Exercise> With the entries below as the source, tally the lines that contain the string "invariant" and give the number only.

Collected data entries
import Summits.QuantumFields.YangMills.Theorems.ContractibleFibreFibreToTorusTubeInvariance

/-!
# `tubeLimit_strong`: the free-tube limit state — DLR, long-direction invariant, clustering on all cylinders

Strengthened, REUSABLE form of stub (T) `stub_tubeLimitState` of crux `FibreToTorus`
(stmt-QuantumFields-16244), line `uniqueness`, route `ContractibleFibre` (same hypothesis verbatim): the
`M`-uniform free-tube family at `(β, m)` yields a probability measure `μ` on `LGConfig 4 G` which
(i) is a DLR state of the Wilson specification, (ii) is invariant under the two LONG lattice translations
`e₀, e₁` (the tubes are periodic in both; `LongDirectionInvariance` of the re-cut `ergodic-selection`), and
(iii) clusters in Euclidean time at the tube rate `m` on ALL pairs of bounded measurable cylinder observables
(not only gauge-invariant ones), with a constant depending on the observables only.  The construction is that of
`stub_tubeLimitState` (diagonal tube sequence, centred chart, local DLR identities, Prokhorov, DLR-averaging for
measurable cylinders); (ii) is `map_configShift_chartState_eq` + `map_eq_of_tendsto_of_map_eq`.
-/

noncomputable section

open scoped BigOperators Topology
open Filter Function MeasureTheory Finset
open Literature.MathematicalPhysics.QuantumFieldTheory (haarProbability LatticeRep IsCompactSimpleLieGroup
  YMSpecies)
open Literature.Probability.LatticeModels (Site glueWith)
open Literature.MathematicalPhysics.QuantumLattice (LGConfig ZdEdge configShift configShift_apply
  IsCylinder LocalGaugeObservable ymGibbsMeasures ymSpecification plaquettesTouching plaquetteEdges
  wilsonBoundaryAction exists_bound_of_continuous integrable_of_bound measurable_glueWith_prod
  continuous_wilsonBoundaryAction integral_ymSpecification infiniteVolumeLimitPoints)

namespace Summit.QuantumFields.YangMills.Theorems.FibreToTorus

/-- The product of a bounded measurable cylinder observable with a translate of another is a measurable cylinder
observable (raw-function form of `prodShift_cylinder`). [folklore] -/
theorem prodShift_cylinder' {G : Type} [MeasurableSpace G] {F₁ F₂ : LGConfig 4 G → ℝ}
    {S₁ S₂ : Finset (ZdEdge 4)} (h₁m : Measurable F₁) (h₂m : Measurable F₂) (h₁S : IsCylinder F₁ S₁)
    (h₂S : IsCylinder F₂ S₂) (v : Site 4) :
    Measurable (fun U : LGConfig 4 G => F₁ U * F₂ (configShift v U)) ∧
      IsCylinder (fun U : LGConfig 4 G => F₁ U * F₂ (configShift v U))
        (S₁ ∪ S₂.image fun e => (e.1 - v, e.2)) ∧
      Measurable (fun U : LGConfig 4 G => F₂ (configShift v U)) ∧
      IsCylinder (fun U : LGConfig 4 G => F₂ (configShift v U)) (S₂.image fun e => (e.1 - v, e.2)) := by
  have hB : IsCylinder (fun U : LGConfig 4 G => F₂ (configShift v U)) (S₂.image fun e => (e.1 - v, e.2)) := by
    intro U V h
    refine h₂S fun e he => ?_
    simp only [configShift_apply]
    exact h _ (mem_coe.2 (mem_image_of_mem (fun e : ZdEdge 4 => (e.1 - v, e.2)) (mem_coe.1 he)))
  refine ⟨h₁m.mul (h₂m.comp (configShift v).measurable), ?_, h₂m.comp (configShift v).measurable, hB⟩
  intro U V h
  have e1 : F₁ U = F₁ V := h₁S fun e he => h e (mem_coe.2 (mem_union_left _ (mem_coe.1 he)))
  have e2 : F₂ (configShift v U) = F₂ (configShift v V) :=
    hB fun e he => h e (mem_coe.2 (mem_union_right _ (mem_coe.1 he)))
  show F₁ U * F₂ (configShift v U) = F₁ V * F₂ (configShift v V)
  rw [e1, e2]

Answer for this exercise> 3